[<prev] [next>] [<thread-prev] [thread-next>] [day] [month] [year] [list]
Message-ID: <d5af7a4a-7626-d20b-e34a-45be8144d6e8@linux.alibaba.com>
Date: Wed, 24 Aug 2022 23:23:10 +0800
From: Baolin Wang <baolin.wang@...ux.alibaba.com>
To: David Hildenbrand <david@...hat.com>,
Mike Kravetz <mike.kravetz@...cle.com>
Cc: akpm@...ux-foundation.org, songmuchun@...edance.com,
linux-mm@...ck.org, linux-kernel@...r.kernel.org
Subject: Re: [PATCH v2 1/5] mm/hugetlb: fix races when looking up a CONT-PTE
size hugetlb page
On 8/24/2022 11:13 PM, David Hildenbrand wrote:
> On 24.08.22 17:06, Baolin Wang wrote:
>>
>>
>> On 8/24/2022 10:33 PM, David Hildenbrand wrote:
>>> On 24.08.22 16:30, Baolin Wang wrote:
>>>>
>>>>
>>>> On 8/24/2022 7:55 PM, David Hildenbrand wrote:
>>>>> On 24.08.22 11:41, Baolin Wang wrote:
>>>>>>
>>>>>>
>>>>>> On 8/24/2022 3:31 PM, David Hildenbrand wrote:
>>>>>>>>>>>
>>>>>>>>>>> IMHO, these follow_huge_xxx() functions are arch-specified at first and
>>>>>>>>>>> were moved into the common hugetlb.c by commit 9e5fc74c3025 ("mm:
>>>>>>>>>>> hugetlb: Copy general hugetlb code from x86 to mm"), and now there are
>>>>>>>>>>> still some arch-specified follow_huge_xxx() definition, for example:
>>>>>>>>>>> ia64: follow_huge_addr
>>>>>>>>>>> powerpc: follow_huge_pd
>>>>>>>>>>> s390: follow_huge_pud
>>>>>>>>>>>
>>>>>>>>>>> What I mean is that follow_hugetlb_page() is a common and
>>>>>>>>>>> not-arch-specified function, is it suitable to change it to be
>>>>>>>>>>> arch-specified?
>>>>>>>>>>> And thinking more, can we rename follow_hugetlb_page() as
>>>>>>>>>>> hugetlb_page_faultin() and simplify it to only handle the page faults of
>>>>>>>>>>> hugetlb like the faultin_page() for normal page?
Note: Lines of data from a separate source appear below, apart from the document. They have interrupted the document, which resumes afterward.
/-
Copyright: public domain mathematics; formalisation notes by the eng-sdp-4 engines lane (shared numerical
engines serving client cells; rigour lives in the verifiers).
-/
import Literature.MathematicalPhysics.QuantumFieldTheory.O2ExtFormEnclosure
import Literature.MathematicalPhysics.QuantumFieldTheory.ConformalBootstrap3D.BlockPointEnclosureAB
import HarnessLib

/-!
# O(2) `{φ, s, t}` scan: block-value tables of the external channels and their `F`-tables

`O2ExtFormEnclosure` reduces the enclosure of the external forms `α(V⃗_ext)` (Chester et al., Algorithm 1:
`Q_i = α_i(V⃗_ext)`) to `F`-TABLES: per channel label `L` and functional node `m`, two-sided enclosures of
`F_∓[g_L](u_m, v_m)` valid for EVERY genuine block family `g` of the channel (`FTable`). This file supplies
the `F`-tables from BLOCK-VALUE TABLES and those from finitely many closed-form numbers:

1. **Values of a genuine family at a node** (`IsBlockUV`): `g_L(u_m, v_m)` is the `z`-picture block at
   `(z_m, z̄_m)` and `g_L(v_m, u_m)` the one at the reflected node `(1 − z_m, 1 − z̄_m)`
   (definitionally, resp. `swap_value_eq_pullbackZ`), so BOTH are enclosed by the head ± tail rule
   `ConformalBootstrap3D.IsConformalBlock3D.mem_Icc_hrHeadAB` (`IsBlockUV.mem_Icc_node`,
   `IsBlockUV.mem_Icc_node_swap`): head `H_N` at the (reflected) node, tail `½(t T_a + t⁻¹ T_b)` from the
   two reflection-positive diagonal tails at a radius `Mp_m ≥ max(z_m, z̄_m)`, resp. `Mm_m ≥ max(1 − z_m, 1 − z̄_m)`.
2. **Block-value tables ⇒ `F`-tables** (`ValTable`, `PowTable`, `fTable_of_valTable`): interval products
   with the power enclosures `v_m^{x_L}`, `u_m^{x_L}` (`O2ExtFormEnclosure.Fm_mem_Icc` / `Fp_mem_Icc`).
3. **Head/tail number tables ⇒ block-value tables** (`HeadTable`, `DiagBoundTable`, `NodeDom`,
   `RadTable`, `valTable_of_headTable`): per `(m, L)` an enclosure of the head at the node and at the
   reflected node, ONE number `U ≥ D(c; y')` per diagonal parameter `c ∈ {−Δ₁₂(L)/2, Δ₃₄(L)/2}`
   (`blockParA`, `blockParB`) at a common `y' < 1` dominating the nodes, and stated radii above the
   closed-form tail radii `½(t_L (M/y')^{Δ+N+1}(U_a − S_N(a; y')) + t_L⁻¹ (M/y')^{Δ+N+1}(U_b − S_N(b; y')))`
   (`tailRad`, from `ConformalBootstrap3D.diagTailAB_le_of_diagSeriesAB_le`).
4. **Uniformly on a box of external dimensions**: the same with every hypothesis table valid at every
   `D` of `[lo, hi]` and power bounds at the exponent corners (`PowBoxTable`, `fTable_on_dbox`), and the
   node tables of the three external channels read off their `F`-tables (`nodeTables_on_dbox_of_FTables`)
   — literally the binders `h0/h1/h2` of `O2ExtFormEnclosure.henc_of_nodeTables` / `boxExcluded_of_nodeTables`.

NON-CLAIMS. Soundness lemmas only: no head, tail, power or diagonal bound is evaluated here, no
certificate is checked, nothing is asserted about the O(2) model. The diagonal upper bounds `U ≥ D(c; y')`
(`DiagBoundTable`) are HYPOTHESES and are the only inputs of the chain that are not closed-form checks:
the tree encloses a reflection-positive diagonal series only GIVEN such a number
(`ConformalBootstrap3D.IsConformalBlock3D.diag_mem_Icc_of_neg_eq`); supplying them is a separate
file's or a verifier's business — at `c = 0` (labels with `Δ₁ = Δ₂`) and exchanged dimension in `(1, 2]`
a closed-form `U` is the Leibniz enclosure of El-Showk et al.'s alternating diagonal series
(`ConformalBootstrap3D.diag_tsum_mem_Icc_of_elShowk`, GIVEN the named fact
`ConformalBootstrap3D.ElShowkDiagonalClosedForm`; El-Showk et al. 2012, App. B); at `c ≠ 0` no closed
form is known ("may be difficult", ibid.) and `U` is validated numerics. The file introduces
`Prop`-valued tables and table-assembling definitions together with their soundness theorems; it is filed
as kind `definition`.
-/

noncomputable section
import Summits.HubbardSuperconductivity.HubbardLadder.ClusterCutOct12Adv06It6Frame09Qa
import Summits.HubbardSuperconductivity.HubbardLadder.ClusterCutOct12Adv06It6Frame09Qb
import Summits.HubbardSuperconductivity.HubbardLadder.ClusterCutOct12Adv06It6Frame09L
import Summits.HubbardSuperconductivity.HubbardLadder.PsdCertFactor
import HarnessLib

/-!
# Kernel frame certificate, piece 9: the PSD kernel facts (supplied-factor shape + residual bands)

HONEST FRAMING: ladder R1–R4 with certified numbers; no claim on H/H₀.  Cell pub-hubbard, lane r2-eng-1 (g13).  Split off the certificate module
`ClusterCutOct12Adv06It6Frame09` (which imports this file and derives `Q ⪰ 0` inside `adv06it6Frame09`) so that no module's kernel time approaches the
gate's 600-s elaboration wall: here `adv06it6Shape09` (`psdShape`) and the `ddBand` facts `adv06it6DD09_k` on the literal block `adv06it6Q09` (assembled here as `adv06it6Q09a ++ adv06it6Q09b`), all by `decide +kernel`.  All statements [folklore].
-/

namespace Summit.HubbardSuperconductivity.HubbardLadder.ClusterCut

open Summit.HubbardSuperconductivity.HubbardLadder.PsdCert

/-- The literal block `Q = 65536·(B + 760400·G)` of piece 9 (121 × 121), assembled from its two row blocks. -/
noncomputable def adv06it6Q09 : List (List ℤ) := adv06it6Q09a ++ adv06it6Q09b

set_option maxRecDepth 16384 in
set_option maxHeartbeats 4000000 in
/-- Kernel: shape facts of the supplied-factor certificate. -/
theorem adv06it6Shape09 : psdShape 121 1099511627776 adv06it6D09 adv06it6L09 adv06it6Q09 = true := by
  decide +kernel

set_option maxRecDepth 16384 in
set_option maxHeartbeats 4000000 in
/-- Kernel residual band 0: rows [0, 71) of `s²Q − L̂D̂L̂ᵀ` are diagonally dominant. -/
theorem adv06it6DD09_0 : ddBand 1099511627776 adv06it6D09 adv06it6L09 adv06it6Q09 0 71 = true := by
  decide +kernel

set_option maxRecDepth 16384 in
set_option maxHeartbeats 4000000 in
/-- Kernel residual band 1: rows [71, 107) of `s²Q − L̂D̂L̂ᵀ` are diagonally dominant. -/
theorem adv06it6DD09_1 : ddBand 1099511627776 adv06it6D09 adv06it6L09 adv06it6Q09 71 36 = true := by
  decide +kernel

set_option maxRecDepth 16384 in
set_option maxHeartbeats 4000000 in
/-- Kernel residual band 2: rows [107, 121) of `s²Q − L̂D̂L̂ᵀ` are diagonally dominant. -/
theorem adv06it6DD09_2 : ddBand 1099511627776 adv06it6D09 adv06it6L09 adv06it6Q09 107 14 = true := by
  decide +kernel

end Summit.HubbardSuperconductivity.HubbardLadder.ClusterCut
That means we can make
>>>>>>>>>>> sure only follow_page_mask() can handle hugetlb.
>>>>>>>>>>>
>>>>>>>>>
>>>>>>>>> Something like that might work, but you still have two page table walkers
>>>>>>>>> for hugetlb. I like David's idea (if I understand it correctly) of
>>>>>>>>
>>>>>>>> What I mean is we may change the hugetlb handling like normal page:
>>>>>>>> 1) use follow_page_mask() to look up a hugetlb firstly.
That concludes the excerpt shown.